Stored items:
————
/-!
# BalabanUVNodes ∕ node N22 = NE9 — THE PHASE TOWER: a NON-TERMLESS model witness (A6) for the coupling-analytic road at node N22
# (J31's «(2.38) on the young-coupling margin» with AGE-GROWING radii; module `…N22W1FadingMemoryOfCouplingRadii` ★ fires on it non-trivially)

Cell `pub-ymgap`, HUMAN RULING D-0062 (Track A) ∕ D-0149, WIDTH SEAT `pub-ymgap-dag-n22-w1` (harness re-seat g3) on node n22 = NE9; `--kind proof
--supports stmt-QuantumFields-20544 --as helper` (K3⁷ `SpineGivenEndpointR13SepCoPH`), COUNT-NEUTRAL.  THEOREMS ONLY (0 `def`, 0 `sorry`, standard axioms);
imports this seat's g2 module `…Theorems.BalabanUVNodesN22W1FadingMemoryOfCouplingRadii` (p606932) only — through it dag-n22-c's J31 (p605695) and g0 Road-1 knit,
dag-n22-e's `YMDAG.N22.ne9_of_moduli_le`, node00-def-W1's OBJECT `Node00.HistoryTermsOfRecord` (`W1.ClusterStep ∕ ClusterTower ∕ functionalOn`, `box`), RR-1's `U3Letters₁₁`.

WHY.  Director-ym's A6 rule (№189): a knit whose antecedent is not shown inhabited is «A6-UNCHECKED», and a degenerate inhabitant is the next weakest thing (cf. FLAG
№7 «junk-inhabited»).  On node N22's coupling-analytic road EVERY rider in the tree is TERMLESS ∕ EMPTY and says so (J31 `coordHolo_termlessStep`, J31b
`coordHoloRel_termlessStep`, g2 `coordHoloRadii_termlessTower` ∕ `ne9_and_fadingMemory_termlessTower`, dag-n22-w2 (C) `…WindowSoftTwoPointAtSlotsInhabited`, dag-n22-w5
`analyticH_termlessStep`): `H ≡ 0`, so (2.38), its differenced form and the margin datum hold with any amplitude and radii, and `NE9` holds because the functional reads
no coupling at all.  THIS MODULE types a NON-TERMLESS model on which the same theorems fire NON-TRIVIALLY — the PHASE TOWER: at step `k` ONE term per polymer,
  `H(Z; g₀,…,g_k; φ) = A·e^{−2}·e^{−R d_{k+1}(Z)} · exp( i · Σ_{i ≤ k} g_i · ω^{k+1−i} ∕ ϱ )`,
of EXACT modulus `A e^{−2} e^{−R d(Z)}` on real couplings, whose SENSITIVITY to `g_i` is EXACTLY `A e^{−2} e^{−R d(Z)}·ω^{k+1−i}∕ϱ` (genuine dependence on EVERY young
coupling, fading geometrically with its AGE `k+1−i`), and which extends holomorphically in `g_i` to the strip `|Im z| < 2ρ`, `ρ = ϱ·ω^{−(k+1−i)}`, bounded by
`A e^{−R d(Z)}` there (`|e^{izf}| = e^{−f·Im z} ≤ e²` as `f·ρ = 1`): J31's MARGIN DATUM with g2's GEOMETRIC radius table ON THE NOSE.  Hence W1's `YoungLipschitz` slot
FAILS here for every table vanishing at a coordinate (the slot has content), J31's slots `Bound238` ∕ `YoungLipschitz (4A∕ρ)` hold BY NAME, and g2's ★
`ne9_and_fadingMemory_functionalOn_of_coordHoloRadii` FIRES: `NE9 ∧ FadingMemory` for `W1.functionalOn S p emb` with the genuinely geometric moduli `c·4A·ω^{n−i}∕ϱ` on a
tower that reads every coupling.  The model is characterised by its ACTIVITY FORMULA (hypothesis `hS`); §5 EXHIBITS a realisation (index type `𝐃_{k+1}`, `idx Z = {Z}`).

WHAT (all [folklore]: elementary complex analysis + by-name composition).  §1 phase factor (`‖e^{ix}‖ = 1`, `‖e^{izf}‖ = e^{−f Im z} ≤ e^{rf}` on `|Im z| ≤ r`,
one-coordinate update of the phase sum).  §2 ONE STEP under `hS` (any `P`, `𝔸`, `M`, `k`): `norm_H_phaseStep`, `H_ne_zero_phaseStep`, `H_update_phaseStep`, ★
`coordHolo_phaseStep` (J31's margin datum on `]0, γ]^{k+1}`, radii `ϱ·(ω^{k+1−i})⁻¹`, amplitude `A`), `bound238_phaseStep` ∕ `youngLipschitz_phaseStep` (J31 BY NAME),
`hasDerivAt_H_coord_phaseStep` ∕ `norm_deriv_H_coord_phaseStep` (the sensitivity), `exists_update_H_ne_phaseStep`, `not_youngLipschitz_of_zero_at_phaseStep`,
`localizedH_phaseStep`; §2b `analyticH_phaseStep` (the configuration slot, trivially: the model is CONFIGURATION-CONSTANT — declared).  §3 THE TOWER on the `K`-th
torus: `coordHoloRadii_phaseTower` (g2 ★'s `hH` verbatim, `ρ n i = ϱ·(ω^{n−i})⁻¹`), ★★ `ne9_and_fadingMemory_phaseTower` (g2 ★ FIRES; Road-1 numerals displayed as in g2),
`ne9_letterModuli_phaseTower` (g2's K3⁷-shaped `ℓ.moduli` face, phases at rate `ℓ.ω`).  §4 `roadOneNumerals_inhabited`.  §5 `exists_phaseTower` (one term per polymer,
any torus) and ★★ `exists_nonTermless_ne9_and_fadingMemory` (PACKAGED A6: under Road-1's numerals a tower with one term per polymer, activities of modulus
`A e^{−2} e^{−R d(Z)}` that CHANGE when any single young coupling moves inside `]0, γ]`, carrying node N22's shape `NE9 ∧ FadingMemory` with the geometric table).

HONEST FRAMING.  A MODEL tower, NOT NODE 00's objects: nothing of the record (N10's Lemmas 1–3, NODE A's towers ∕ readings, def-W1's `emb`) is claimed to meet anything;
the activities are CONFIGURATION-CONSTANT (declared; those slots are N10's ∕ NODE A's, not node N22's); a model-level inhabitant books NO discharge.  Count-neutral A6
helper; N22 NOT discharged (typed 28∕28 · discharged 5∕27 UNCHANGED — the chair's single count line is the only count); K3⁷ OPEN, NOT claimed; NE9 ∕ `FadingMemory` NOT
IN PRINT for d = 4; one finite four-torus programme at fixed ε — R4 closes the CONDITIONAL rung `BalabanLadder.UV` only; NOT infinite volume ∕ OS on ℝ⁴ ∕ mass gap ∕ Clay.
References (TYPES only): [I] = [Balaban1987RG1] CMP **109** (1987) §1 p. 263 («C^∞ … (or analytic)»), §5 p. 298; [II] = [Balaban1988RG2Cluster] CMP **116** (1988)
(2.9)–(2.14) pp. 14–15, Lemma 3 (2.38) p. 20.
-/

noncomputable section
————
Assignment:
Reproduce, exactly as they stand in the data above, the lines from the one that holds "tower that reads" to the one that holds "any torus) and", inclusive.

Written response:
tower that reads every coupling.  The model is characterised by its ACTIVITY FORMULA (hypothesis `hS`); §5 EXHIBITS a realisation (index type `𝐃_{k+1}`, `idx Z = {Z}`).

WHAT (all [folklore]: elementary complex analysis + by-name composition).  §1 phase factor (`‖e^{ix}‖ = 1`, `‖e^{izf}‖ = e^{−f Im z} ≤ e^{rf}` on `|Im z| ≤ r`,
one-coordinate update of the phase sum).  §2 ONE STEP under `hS` (any `P`, `𝔸`, `M`, `k`): `norm_H_phaseStep`, `H_ne_zero_phaseStep`, `H_update_phaseStep`, ★
`coordHolo_phaseStep` (J31's margin datum on `]0, γ]^{k+1}`, radii `ϱ·(ω^{k+1−i})⁻¹`, amplitude `A`), `bound238_phaseStep` ∕ `youngLipschitz_phaseStep` (J31 BY NAME),
`hasDerivAt_H_coord_phaseStep` ∕ `norm_deriv_H_coord_phaseStep` (the sensitivity), `exists_update_H_ne_phaseStep`, `not_youngLipschitz_of_zero_at_phaseStep`,
`localizedH_phaseStep`; §2b `analyticH_phaseStep` (the configuration slot, trivially: the model is CONFIGURATION-CONSTANT — declared).  §3 THE TOWER on the `K`-th
torus: `coordHoloRadii_phaseTower` (g2 ★'s `hH` verbatim, `ρ n i = ϱ·(ω^{n−i})⁻¹`), ★★ `ne9_and_fadingMemory_phaseTower` (g2 ★ FIRES; Road-1 numerals displayed as in g2),
`ne9_letterModuli_phaseTower` (g2's K3⁷-shaped `ℓ.moduli` face, phases at rate `ℓ.ω`).  §4 `roadOneNumerals_inhabited`.  §5 `exists_phaseTower` (one term per polymer,
any torus) and ★★ `exists_nonTermless_ne9_and_fadingMemory` (PACKAGED A6: under Road-1's numerals a tower with one term per polymer, activities of modulus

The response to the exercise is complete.